How to monitor and trace locking problems (enqueues)

posted Mar 9, 2011, 11:05 AM by Sachchida Ojha
What are locks, enqueues and latches?
What are the common types of enqueues?
Has locking been a problem?
Is locking a problem just now?


All those questions will be answered in this document.

To get better performance (get a better flow), one approach is to eliminate the time a session is waiting to get a resource (for example an enqueue). You don’t want sessions that are waiting on other sessions,because those waiting sessions may also hold enqueues and resources, which will make other sessions wait for them - which can end up with a deadlock.

===============================================================================

What are locks, enqueues and latches
-----------------------------------

Often the word "lock" is synonymous to enqueue. In this document, "enqueue"  will be used for the locking mechanism that you can find in V$LOCK. "locking"  will be used when talking about requesting an enqueue, waiting on an enqueue
and blocking others while holding the enqueue.

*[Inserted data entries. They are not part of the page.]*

import Summits.BirchSwinnertonDyer.Rank1Residual.ManinAdditive.ALTateCohomology
import Literature.NumberTheory.QuadraticFields.BinaryQuadraticFormsClassNumber
import HarnessLib

/-!
# desc's `reducedFormCount` IS the tree's form class number `BinQF.classNumber` (cell `bsd-f2-manin`, typer g16)

`ALTateCohomology.reducedFormCount D` (desc g12, the helper behind `alFixedPointCount` = `ν_Q(N)` and the
class-number clauses of E-desc-71…77b / 86–90) counts coefficient pairs `(a, b)` of primitive reduced positive
definite forms of discriminant `D` by a `Finset.filter`; the tree's
`Literature.NumberTheory.QuadraticFields.Quadratic.BinQF.classNumber D` (Cox, Thm. 2.13) counts the reduced forms
themselves (`reducedFormsList`, complete and duplicate-free: `mem_reducedFormsList_iff`, `nodup_reducedFormsList`).
THIS FILE PROVES they agree for EVERY `D : ℤ` (`reducedFormCount_eq_classNumber`): for `D < 0`, `D ≡ 0, 1 (4)` by
the bijection `(a, b) ↦ (a, b, (b² − D)/4a)`; otherwise both sides are `0` (a reduced positive definite form has
`D = b² − 4ac ≤ −3a² < 0` and `D ≡ b² (mod 4)`).  Hence desc's fixed-point counts and the typer's Gauss fact
`Gauss_threeSquaresPrim_classNumber` (`GaussThreeSquaresClassNumber.lean`, over `BinQF.classNumber`) speak the same
currency; REF1 §R94 (A2) had checked `reducedFormCount = h(D)` numerically at 410/410 discriminants — now a theorem.
Theorem-only; nothing asserted; BSD is not proved by this.
-/

namespace Summit.BirchSwinnertonDyer.Rank1Residual.ManinAdditive.ALTateCohomology

open Literature.NumberTheory.QuadraticFields.Quadratic

/-- A reduced primitive positive definite form has negative discriminant `≡ 0, 1 (mod 4)` and `a ≤ −D`,
`|b| ≤ −D`. [cite: Cox2013, §2.A eq. (2.4) and (2.8)] -/
theorem BinQF.neg_disc_bounds {D : ℤ} {f : BinQF} (hf : f.IsPosPrim D) (hr : f.IsReduced) :
    D < 0 ∧ (D % 4 = 0 ∨ D % 4 = 1) ∧ f.a ≤ -D ∧ |f.b| ≤ -D := by
  obtain ⟨hdisc, ha, -⟩ := hf
  obtain ⟨h1, h2, -⟩ := hr
  simp only [BinQF.disc] at hdisc
  have hb2 : f.b ^ 2 ≤ f.a ^ 2 := by nlinarith [abs_nonneg f.b, abs_mul_abs_self f.b]
  have hD : 3 * (f.a * f.a) ≤ -D := by nlinarith
  have haD : f.a ≤ -D := by nlinarith
  refine ⟨by nlinarith, ?_, haD, le_trans h1 haD⟩
  rcases Int.even_or_odd' f.b with ⟨k, hk | hk⟩
  · have e : D = 4 * (k * k - f.a * f.c) := by rw [← hdisc, hk]; ring
    generalize k * k - f.a * f.c = m at e
    omega
  · have e : D = 4 * (k * k + k - f.a * f.c) + 1 := by rw [← hdisc, hk]; ring
    generalize k * k + k - f.a * f.c = m at e
    omega

/-- **`reducedFormCount D = BinQF.classNumber D` for every `D`.** [cite: Cox2013, Thm. 2.13 and Thm. 2.8] -/
theorem reducedFormCount_eq_classNumber (D : ℤ) : reducedFormCount D = BinQF.classNumber D := by
  rw [BinQF.classNumber_eq_card]
  unfold reducedFormCount
  split_ifs with h
  · obtain ⟨hD, hD4⟩ := h
    refine Finset.card_nbij' (fun ab : ℤ × ℤ => (⟨ab.1, ab.2, (ab.2 * ab.2 - D) / (4 * ab.1)⟩ : BinQF))
      (fun f => (f.a, f.b)) ?_ ?_ (fun ab _ => rfl) ?_
    · -- the pair `(a, b)` gives a reduced primitive positive definite form
      rintro ⟨a, b⟩ hab
      rw [Finset.mem_coe, Finset.mem_filter, Finset.mem_product, Finset.mem_Icc, Finset.mem_Icc] at hab
      obtain ⟨⟨⟨ha1, -⟩, -⟩, hmod, hlt, hle, hac, hsgn, hg⟩ := hab
      simp only at hmod hlt hle hac hsgn hg
      have hmul : 4 * a * ((b * b - D) / (4 * a)) = b * b - D :=
        Int.mul_ediv_cancel' (Int.dvd_of_emod_eq_zero hmod)
      rw [Finset.mem_coe, List.mem_toFinset, BinQF.mem_reducedFormsList_iff _ hD]
      refine ⟨⟨?_, by simp only; omega, ?_⟩, ?_, hac, ?_⟩
      · simp only [BinQF.disc]; nlinarith [hmul]
      · simp only [BinQF.IsPrimitive]
        simpa [Int.gcd_eq_natAbs, Int.natAbs_natCast] using hg
      · simp only; exact abs_le.mpr ⟨by omega, hle⟩
      · simp only
        rintro (h1 | h2)
        · rcases abs_cases b with ⟨hb', -⟩ | ⟨hb', -⟩ <;> omega
        · rcases hsgn with h0 | hne
          · exact h0
          · exact absurd h2 hne
    · -- a reduced form gives an admissible pair
      intro f hf
      rw [Finset.mem_coe, List.mem_toFinset, BinQF.mem_reducedFormsList_iff _ hD] at hf
      obtain ⟨hpp, hr⟩ := hf
      obtain ⟨-, -, haD, hbD⟩ := BinQF.neg_disc_bounds hpp hr
      obtain ⟨hdisc, ha, hprim⟩ := hpp
      obtain ⟨h1, h2, h3⟩ := hr
      simp only [BinQF.disc] at hdisc
      have hmul : f.b * f.b - D = 4 * f.a * f.c := by rw [← hdisc]; ring
      have h4a : 4 * f.a ≠ 0 := by omega
      have hcdef : (f.b * f.b - D) / (4 * f.a) = f.c := by
        rw [hmul]; exact Int.mul_ediv_cancel_left _ h4a
      rw [Finset.mem_coe, Finset.mem_filter, Finset.mem_product, Finset.mem_Icc, Finset.mem_Icc]
      simp only [hcdef]
      have hb := abs_le.mp h1
      have hbD' := abs_le.mp hbD
      refine ⟨⟨⟨by omega, haD⟩, by omega, by omega⟩, ?_, ?_, hb.2, h2, ?_, ?_⟩
      · rw [hmul]; exact Int.mul_emod_right _ _
      · rcases eq_or_lt_of_le hb.1 with he | hlt
        · have : |f.b| = f.a := by rw [← he, abs_neg, abs_of_pos ha]
          have := h3 (Or.inl this); omega
        · exact hlt
      · by_cases hac : f.a = f.c
        · exact Or.inl (h3 (Or.inr hac))
        · exact Or.inr hac
      · simp only [BinQF.IsPrimitive] at hprim
        simpa [Int.gcd_eq_natAbs, Int.natAbs_natCast] using hprim
    · -- right inverse: the third coefficient is recovered
      intro f hf
      rw [Finset.mem_coe, List.mem_toFinset, BinQF.mem_reducedFormsList_iff _ hD] at hf
      obtain ⟨⟨hdisc, ha, -⟩, -⟩ := hf
      simp only [BinQF.disc] at hdisc
      have hmul : f.b * f.b - D = 4 * f.a * f.c := by rw [← hdisc]; ring
      have h4a : 4 * f.a ≠ 0 := by omega
      ext
      · rfl
      · rfl
      · show (f.b * f.b - D) / (4 * f.a) = f.c
        rw [hmul]; exact Int.mul_ediv_cancel_left _ h4a
  · -- no reduced primitive positive definite form of discriminant `D`: both sides vanish
    symm
    rw [Finset.card_eq_zero, Finset.eq_empty_iff_forall_notMem]
    intro f hf
    rw [List.mem_toFinset] at hf
    have hf' : f ∈ BinQF.candidatesList D ∧ f.IsPosPrim D ∧ f.IsReduced := by
      simpa [BinQF.reducedFormsList, List.mem_filter] using hf
    obtain ⟨hD, hD4, -⟩ := BinQF.neg_disc_bounds hf'.2.1 hf'.2.2
    exact h ⟨hD, hD4⟩

/-- Hence desc's fixed-point count `alFixedPointCount N Q` (= `ν_Q(N)`) is a class-number expression over the
tree's `BinQF.classNumber`. [cite: Ogg1974, p. 454 (the fixed points of `w_Q`)] -/
theorem alFixedPointCount_eq_classNumber (N Q : ℕ) :
    alFixedPointCount N Q =
      (BinQF.classNumber (-4 * (Q : ℤ)) : ℤ) *
          (∏ ℓ ∈ (N / Q).primeFactors, (1 + jacobiSym (-4 * (Q : ℤ)) ℓ)) +
        (if Q % 4 = 3 then
          (BinQF.classNumber (-(Q : ℤ)) : ℤ) * (∏ ℓ ∈ (N / Q).primeFactors, (1 + jacobiSym (-(Q : ℤ)) ℓ))
        else 0) := by
  simp only [alFixedPointCount, reducedFormCount_eq_classNumber]

end Summit.BirchSwinnertonDyer.Rank1Residual.ManinAdditive.ALTateCohomology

A lock is a resource that you need to hold to get access to the resource. Oracle has two kind of locks: enqueues and latches. This bulletin will not talk about latches. A latch is a fast, inexpensive and non-sophisticated lock. A latch is used when you need serial access to operations/functions in Oracle. There is no ordered queue for the waiters on a latch - first to grab it gets it.

Enqueues are sophisticated locks for managing access to shared resources (like tables, rows, jobs, redo threads). An enqueue can be requested in different levels/mode: null, row share, row exclusive, share, share row exclusive or exclusive. If a session holds an enqueue in share mode, other sessions can then also take the enqueue in share mode (for the same resource). If a session holds an enqueue in exclusive mode, other sessions that wants to get it - independently in which level - they have to wait.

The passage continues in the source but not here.